For the records below, tally every line that has the word "BakerMethodBoundsBakerWustholzProofs" and reply with the number alone.

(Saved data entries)
=====
import Literature.Barriers.ABC.BakerMethodBoundsWeakArchProofs
import Literature.Barriers.ABC.BakerMethodBoundsBakerWustholzProofs
import HarnessLib

/-!
# Proofs for `BakerMethodBounds`, IV: Baker–Wüstholz 1993 suffices at the infinite place

`Literature/Barriers/ABC/BakerMethodBoundsWeakArchBWProofs.lean` — fourth proofs companion of
the barrier file `Literature/Barriers/ABC/BakerMethodBounds.lean` (theorems only). File III
(`BakerMethodBoundsWeakArchProofs.lean`) proves `BakerMethodBounds` (Stewart–Yu 2001, Theorem 1
[cite: StewartYu2001, Theorem 1]) from a Yu-type `p`-adic clause plus a lower bound for linear
forms in `2 ≤ n ≤ 4` logarithms of positive rationals with ARBITRARY constants. This file feeds
that archimedean hypothesis from the named fact
`Literature.NumberTheory.DiophantineGeometry.baker_wustholz ℚ` (Baker–Wüstholz 1993 =
[BakerWustholz2007, Thm 7.1], the archimedean estimate Baker–Wüstholz name as Stewart–Yu's
input [cite: BakerWustholz2007, §3.7 p. 69]) through its rational specialisation
`bakerWustholz_rat_of_pos` (`BakerMethodBoundsBakerWustholzProofs.lean`):

* `archBound_of_bakerWustholz` — the archimedean hypothesis of file III with
  `C(n) = C(n,1) (25/4)^n`, `C(n,1) = bwConstant n 1 = 18 (n+1)! n^{n+1} 32^{n+2} log(2n)`;
* `BakerMethodBounds_of_thm328Finite_bakerWustholz`, `BakerMethodBounds_of_yu_bakerWustholz`,
  `BakerMethodBounds_of_padicBound_bakerWustholz`, `stewart_yu_of_yu_bakerWustholz` — the
  barrier declaration from `baker_wustholz ℚ` and, at the finite places, Evertse–Győry's
  Theorem 3.2.8 over `ℚ` / Yu's Theorem 3.2.7 over `ℚ` as printed / any `p`-adic bound of Yu's
  shape (the binders of `Dioph.thm328_rat_finite_of_yu`, `Dioph.thm328_rat_finite_of_padicBound`).

So the undischarged inputs of `BakerMethodBounds` along this line are: the named fact
`baker_wustholz ℚ` (whose full proof is Chapter 7 of the held book [BakerWustholz2007]) and a
`p`-adic bound of Yu's shape over `ℚ` (Yu 2007; no Lean formalisation exists).

## References

* [StewartYu2001] C. L. Stewart, K. Yu, *On the abc conjecture, II*, Duke Math. J. 108 (2001),
  169–181 — Theorem 1.
* [BakerWustholz2007] A. Baker, G. Wüstholz, *Logarithmic Forms and Diophantine Geometry*,
  CUP 2007 — §3.7 (p. 69), Thm 7.1 (p. 125).
* [BakerWustholz1993] A. Baker, G. Wüstholz, *Logarithmic forms and group varieties*, J. reine
  angew. Math. 442 (1993), 19–62 — Theorem.
* [EvertseGyory2015] J.-H. Evertse, K. Győry, *Unit Equations in Diophantine Number Theory*,
  CUP 2015 — Thm 3.2.7, Thm 3.2.8 (p. 62).
-/

noncomputable section

open Finset Real Height
open Literature.NumberTheory.DiophantineGeometry
open Literature.NumberTheory.DiophantineGeometry.Dioph

namespace Literature.Barriers.ABC

/-- `C(n, 1) ≥ 0` for `n ≥ 1` (Baker–Wüstholz constant). [folklore] -/
theorem bwConstant_one_nonneg {n : ℕ} (hn : 1 ≤ n) : 0 ≤ bwConstant n 1 := by
  unfold bwConstant
  have hlog : 0 ≤ Real.log (2 * (n : ℝ) * ((1 : ℕ) : ℝ)) := by
    apply Real.log_nonneg
    have : (1 : ℝ) ≤ n := by exact_mod_cast hn
    push_cast; linarith
  positivity

/-- **The archimedean hypothesis of `BakerMethodBoundsWeakArchProofs` from Baker–Wüstholz 1993
over `ℚ`.** From the named fact `baker_wustholz ℚ` ([BakerWustholz2007, Thm 7.1] for `K = ℚ`):
for `2 ≤ n ≤ 4` positive rationals `αₖ ≠ 1`, integers `bₖ` with `Λ = ∑ bₖ log αₖ ≠ 0`,
`Aₖ ≥ max{h(αₖ), |log αₖ|, 0.16}` and `B ≥ max{1, |bₖ|}`:
`log |Λ| > −C(n,1) (25/4)^n · A₁⋯Aₙ · log(eB)` (`max{h(αₖ), 1} ≤ (25/4) Aₖ` as `Aₖ ≥ 0.16`).
[cite: BakerWustholz2007, Thm 7.1 (p. 125)] -/
theorem archBound_of_bakerWustholz (hBW : baker_wustholz ℚ) :
    ∀ (κ : Type) [Fintype κ], 2 ≤ Fintype.card κ → Fintype.card κ ≤ 4 →
      ∀ (α : κ → ℚ) (b : κ → ℤ) (A : κ → ℝ) (B : ℝ),
        (∀ k, 0 < α k ∧ α k ≠ 1) → b ≠ 0 →
        ∑ k, (b k : ℝ) * Real.log (α k : ℝ) ≠ 0 →
        (∀ k, max (logHeight₁ (α k)) (max |Real.log (α k : ℝ)| 0.16) ≤ A k) →
        1 ≤ B → (∀ k, (|b k| : ℝ) ≤ B) →
        -((bwConstant (Fintype.card κ) 1 * (25 / 4) ^ Fintype.card κ) * (∏ k, A k) *
            Real.log (Real.exp 1 * B)) <
          Real.log |∑ k, (b k : ℝ) * Real.log (α k : ℝ)| := by
  intro κ _ h2 _ α b A B hα _ hS hAk hB1 hbB
  classical
  set n := Fintype.card κ with hn
  set x : ℚ := ∏ k, α k ^ b k with hx
  have hlogx : Real.log (x : ℝ) = ∑ k, (b k : ℝ) * Real.log (α k : ℝ) := by
    rw [hx]; push_cast
    rw [Real.log_prod fun k _ => (zpow_pos (by exact_mod_cast (hα k).1) _).ne']
    exact Finset.sum_congr rfl fun k _ => Real.log_zpow _ _
  have hx1 : x ≠ 1 := by
    intro h1
    apply hS
    rw [← hlogx, h1]; simp
  have key := bakerWustholz_rat_of_pos hBW α b (fun k => (hα k).1) rfl hx1
  rw [hlogx] at key
  -- comparison of the two constants
  have hbwC : 0 ≤ bwConstant n 1 := bwConstant_one_nonneg (by omega)
  have hApos : ∀ k, 0.16 ≤ A k := fun k => (le_max_right _ _).trans ((le_max_right _ _).trans (hAk k))
  have hprod : ∏ k, max (logHeight₁ (α k)) 1 ≤ (25 / 4) ^ n * ∏ k, A k := by
    rw [hn, ← Finset.card_univ, ← Finset.prod_const, ← Finset.prod_mul_distrib]
    refine Finset.prod_le_prod (fun k _ => zero_le_one.trans (le_max_right _ _)) fun k _ => ?_
    have h1 := hApos k
    refine max_le ?_ (by linarith)
    exact ((le_max_left _ _).trans (hAk k)).trans (by linarith)
  have hprod0 : 0 ≤ ∏ k, max (logHeight₁ (α k)) 1 :=
    Finset.prod_nonneg fun k _ => zero_le_one.trans (le_max_right _ _)
  set B₀ : ℕ := Finset.univ.sup fun k => (b k).natAbs with hB₀
  have hB₀le : (B₀ : ℝ) ≤ B := by
    have hne : (Finset.univ : Finset κ).Nonempty := by
      rw [Finset.univ_nonempty_iff, ← Fintype.card_pos_iff]; omega
    obtain ⟨k, -, hk⟩ := Finset.exists_mem_eq_sup Finset.univ hne fun k => (b k).natAbs
    rw [hB₀, hk, Nat.cast_natAbs, Int.cast_abs]
    exact hbB k
  have heB : 1 ≤ Real.exp 1 * B := one_le_mul_of_one_le_of_one_le
    (by linarith [Real.add_one_le_exp (1 : ℝ)]) hB1
  have hlogB : Real.log (Real.exp 1 * B₀) ≤ Real.log (Real.exp 1 * B) := by
    rcases Nat.eq_zero_or_pos B₀ with h0 | hpos
    · rw [h0, Nat.cast_zero, mul_zero, Real.log_zero]
      exact Real.log_nonneg heB
    · exact Real.log_le_log (by positivity) (mul_le_mul_of_nonneg_left hB₀le (Real.exp_pos 1).le)
  have hlogB0 : 0 ≤ Real.log (Real.exp 1 * B₀) := by
    rcases Nat.eq_zero_or_pos B₀ with h0 | hpos
    · rw [h0, Nat.cast_zero, mul_zero, Real.log_zero]
    · apply Real.log_nonneg
      exact one_le_mul_of_one_le_of_one_le (by linarith [Real.add_one_le_exp (1 : ℝ)])
        (by exact_mod_cast hpos)
  have hcmp : bwConstant n 1 * (∏ k, max (logHeight₁ (α k)) 1) * Real.log (Real.exp 1 * B₀) ≤
      bwConstant n 1 * (25 / 4) ^ n * (∏ k, A k) * Real.log (Real.exp 1 * B) := by
    calc bwConstant n 1 * (∏ k, max (logHeight₁ (α k)) 1) * Real.log (Real.exp 1 * B₀)
        ≤ bwConstant n 1 * ((25 / 4) ^ n * ∏ k, A k) * Real.log (Real.exp 1 * B) :=
          mul_le_mul (mul_le_mul_of_nonneg_left hprod hbwC) hlogB hlogB0
            (mul_nonneg hbwC (hprod0.trans hprod))
      _ = _ := by ring
  linarith


/-- `C(n,1) (25/4)^n ≥ 0` for `n ≥ 2`. [folklore] -/
theorem bwArchConstant_nonneg (n : ℕ) (hn : 2 ≤ n) : 0 ≤ bwConstant n 1 * (25 / 4) ^ n :=
  mul_nonneg (bwConstant_one_nonneg (by omega)) (by positivity)

/-- **`BakerMethodBounds` from Baker–Wüstholz 1993 over `ℚ` at the infinite place and
Evertse–Győry's Theorem 3.2.8 over `ℚ` at the finite places** (`h328` as in
`BakerMethodBounds_of_thm328Finite_archBound`).
[cite: StewartYu2001, Theorem 1] [cite: BakerWustholz2007, Thm 7.1] [cite: EvertseGyory2015, Thm 3.2.8 (p. 62)] -/
theorem BakerMethodBounds_of_thm328Finite_bakerWustholz
    (h328 : ∀ (ι : Type) [Fintype ι], 0 < Fintype.card ι →
      ∀ α : ι → ℚ, (∀ i, α i ≠ 0 ∧ α i ≠ 1 ∧ α i ≠ -1) →
      ∀ β : ℚ, β ≠ 0 → ∀ s : ℤ, (s = 1 ∨ s = -1) → ∀ b : ι → ℤ,
        (∏ i, α i ^ b i) * β ^ s - 1 ≠ 0 →
      ∀ B : ℝ, (∀ i, (|b i| : ℝ) ≤ B) →
        2 * Real.exp 1 * 9 ^ (Fintype.card ι + 1) * (∏ i, logHeight₁ (α i)) *
            max (logHeight₁ β) 1 ≤ B →
        ∀ p : ℕ, p.Prime →
          -(egC6 (Fintype.card ι + 1) * (p / Real.log p) * (∏ i, logHeight₁ (α i)) *
              max (logHeight₁ β) 1 * logStar (B * p / max (logHeight₁ β) 1)) <
            -(padicValRat p ((∏ i, α i ^ b i) * β ^ s - 1) : ℝ) * Real.log p)
    (hBW : baker_wustholz ℚ) : BakerMethodBounds :=
  BakerMethodBounds_of_thm328Finite_archBound h328 (fun n => bwConstant n 1 * (25 / 4) ^ n)
    bwArchConstant_nonneg (archBound_of_bakerWustholz hBW)

/-- **`BakerMethodBounds` from Yu 2007 over `ℚ` (as printed, Evertse–Győry's Theorem 3.2.7) and
Baker–Wüstholz 1993 over `ℚ`** — the two inputs Baker–Wüstholz name for Stewart–Yu's theorem
("based on the archimedean estimate … Theorem 7.1 and the non-archimedean analogues of Kunrui Yu"
[cite: BakerWustholz2007, §3.7 p. 69]); `hY` is verbatim the hypothesis of
`Dioph.thm328_rat_finite_of_yu`.
[cite: StewartYu2001, Theorem 1] [cite: BakerWustholz2007, Thm 7.1] [cite: EvertseGyory2015, Thm 3.2.7 (p. 62)] -/
theorem BakerMethodBounds_of_yu_bakerWustholz
    (hY : ∀ (κ : Type) [Fintype κ] [DecidableEq κ], 2 ≤ Fintype.card κ →
      ∀ (α : κ → ℚ) (b : κ → ℤ) (k₀ : κ) (B Bn δ : ℝ) (p : ℕ), p.Prime →
        (∀ k, α k ≠ 0) → b k₀ ≠ 0 →
        (∀ k, b k ≠ 0 → padicValInt p (b k₀) ≤ padicValInt p (b k)) →
        (∀ k, (|b k| : ℝ) ≤ B) → Bn ≤ B → (|b k₀| : ℝ) ≤ Bn →
        ∏ k, α k ^ b k - 1 ≠ 0 → 0 < δ → δ ≤ 1 / 2 →
        (padicValRat p (∏ k, α k ^ b k - 1) : ℝ) <
          (16 * Real.exp 1) ^ (2 * (Fintype.card κ + 1)) * (Fintype.card κ : ℝ) ^ (3 / 2 : ℝ) *
              Real.log (2 * Fintype.card κ) * Real.log 2 *
            (p / Real.log p ^ 2) *
            max ((∏ k, max (logHeight₁ (α k)) (1 / (16 * Real.exp 1 ^ 2))) *
                  Real.log (Bn * (2 * Real.exp 1 ^ ((Fintype.card κ + 1) *
                      (6 * Fintype.card κ + 5)) * Real.log 2) * (p : ℝ) ^ (Fintype.card κ + 1) *
                    (∏ k ∈ univ.erase k₀, max (logHeight₁ (α k)) (1 / (16 * Real.exp 1 ^ 2))) /
                    δ))
              (δ * B / (Bn * (2 ^ (2 * Fintype.card κ + 1) * Real.log 2 * Real.log 3 ^ 3))))
    (hBW : baker_wustholz ℚ) : BakerMethodBounds :=
  BakerMethodBounds_of_thm328Finite_bakerWustholz (thm328_rat_finite_of_yu hY) hBW

/-- **`BakerMethodBounds` from any `p`-adic bound of Yu's shape over `ℚ` (generic constant `C₃(n)`
with `C₃(n) · 7(n+1)² ≤ C₆(n,1)`, the binder of `Dioph.thm328_rat_finite_of_padicBound`) and
Baker–Wüstholz 1993 over `ℚ`.**
[cite: StewartYu2001, Theorem 1] [cite: BakerWustholz2007, Thm 7.1] [cite: EvertseGyory2015, Thm 3.2.7 (p. 62)] -/
theorem BakerMethodBounds_of_padicBound_bakerWustholz (C₃ : ℕ → ℝ)
    (hC₃0 : ∀ n, 2 ≤ n → 0 ≤ C₃ n)
    (hC₃le : ∀ n, 2 ≤ n → C₃ n * (7 * ((n : ℝ) + 1) ^ 2) ≤ egC6 n)
    (hY : ∀ (κ : Type) [Fintype κ] [DecidableEq κ], 2 ≤ Fintype.card κ →
      ∀ (α : κ → ℚ) (b : κ → ℤ) (k₀ : κ) (B Bn δ : ℝ) (p : ℕ), p.Prime →
        (∀ k, α k ≠ 0) → b k₀ ≠ 0 →
        (∀ k, b k ≠ 0 → padicValInt p (b k₀) ≤ padicValInt p (b k)) →
        (∀ k, (|b k| : ℝ) ≤ B) → Bn ≤ B → (|b k₀| : ℝ) ≤ Bn →
        ∏ k, α k ^ b k - 1 ≠ 0 → 0 < δ → δ ≤ 1 / 2 →
        (padicValRat p (∏ k, α k ^ b k - 1) : ℝ) <
          C₃ (Fintype.card κ) * (p / Real.log p ^ 2) *
            max ((∏ k, max (logHeight₁ (α k)) (1 / (16 * Real.exp 1 ^ 2))) *
                  Real.log (Bn * (2 * Real.exp 1 ^ ((Fintype.card κ + 1) *
                      (6 * Fintype.card κ + 5)) * Real.log 2) * (p : ℝ) ^ (Fintype.card κ + 1) *
                    (∏ k ∈ univ.erase k₀, max (logHeight₁ (α k)) (1 / (16 * Real.exp 1 ^ 2))) /
                    δ))
              (δ * B / (Bn * (2 ^ (2 * Fintype.card κ + 1) * Real.log 2 * Real.log 3 ^ 3))))
    (hBW : baker_wustholz ℚ) : BakerMethodBounds :=
  BakerMethodBounds_of_thm328Finite_bakerWustholz
    (thm328_rat_finite_of_padicBound C₃ hC₃0 hC₃le hY) hBW

/-- **Stewart–Yu 2001, Theorem 1 (`abc.S06`, `Literature.NumberTheory.DiophantineGeometry.stewart_yu`)
from Yu 2007 over `ℚ` and Baker–Wüstholz 1993 over `ℚ`.**
[cite: StewartYu2001, Theorem 1] [cite: BakerWustholz2007, §3.7 p. 69, Thm 7.1] -/
theorem stewart_yu_of_yu_bakerWustholz
    (hY : ∀ (κ : Type) [Fintype κ] [DecidableEq κ], 2 ≤ Fintype.card κ →
      ∀ (α : κ → ℚ) (b : κ → ℤ) (k₀ : κ) (B Bn δ : ℝ) (p : ℕ), p.Prime →
        (∀ k, α k ≠ 0) → b k₀ ≠ 0 →
        (∀ k, b k ≠ 0 → padicValInt p (b k₀) ≤ padicValInt p (b k)) →
        (∀ k, (|b k| : ℝ) ≤ B) → Bn ≤ B → (|b k₀| : ℝ) ≤ Bn →
        ∏ k, α k ^ b k - 1 ≠ 0 → 0 < δ → δ ≤ 1 / 2 →
        (padicValRat p (∏ k, α k ^ b k - 1) : ℝ) <
          (16 * Real.exp 1) ^ (2 * (Fintype.card κ + 1)) * (Fintype.card κ : ℝ) ^ (3 / 2 : ℝ) *
              Real.log (2 * Fintype.card κ) * Real.log 2 *
            (p / Real.log p ^ 2) *
            max ((∏ k, max (logHeight₁ (α k)) (1 / (16 * Real.exp 1 ^ 2))) *
                  Real.log (Bn * (2 * Real.exp 1 ^ ((Fintype.card κ + 1) *
                      (6 * Fintype.card κ + 5)) * Real.log 2) * (p : ℝ) ^ (Fintype.card κ + 1) *
                    (∏ k ∈ univ.erase k₀, max (logHeight₁ (α k)) (1 / (16 * Real.exp 1 ^ 2))) /
                    δ))
              (δ * B / (Bn * (2 ^ (2 * Fintype.card κ + 1) * Real.log 2 * Real.log 3 ^ 3))))
    (hBW : baker_wustholz ℚ) : Literature.NumberTheory.DiophantineGeometry.stewart_yu :=
  BakerMethodBounds_of_yu_bakerWustholz hY hBW

end Literature.Barriers.ABC

end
=====
RESULT OF THE EXERCISE
2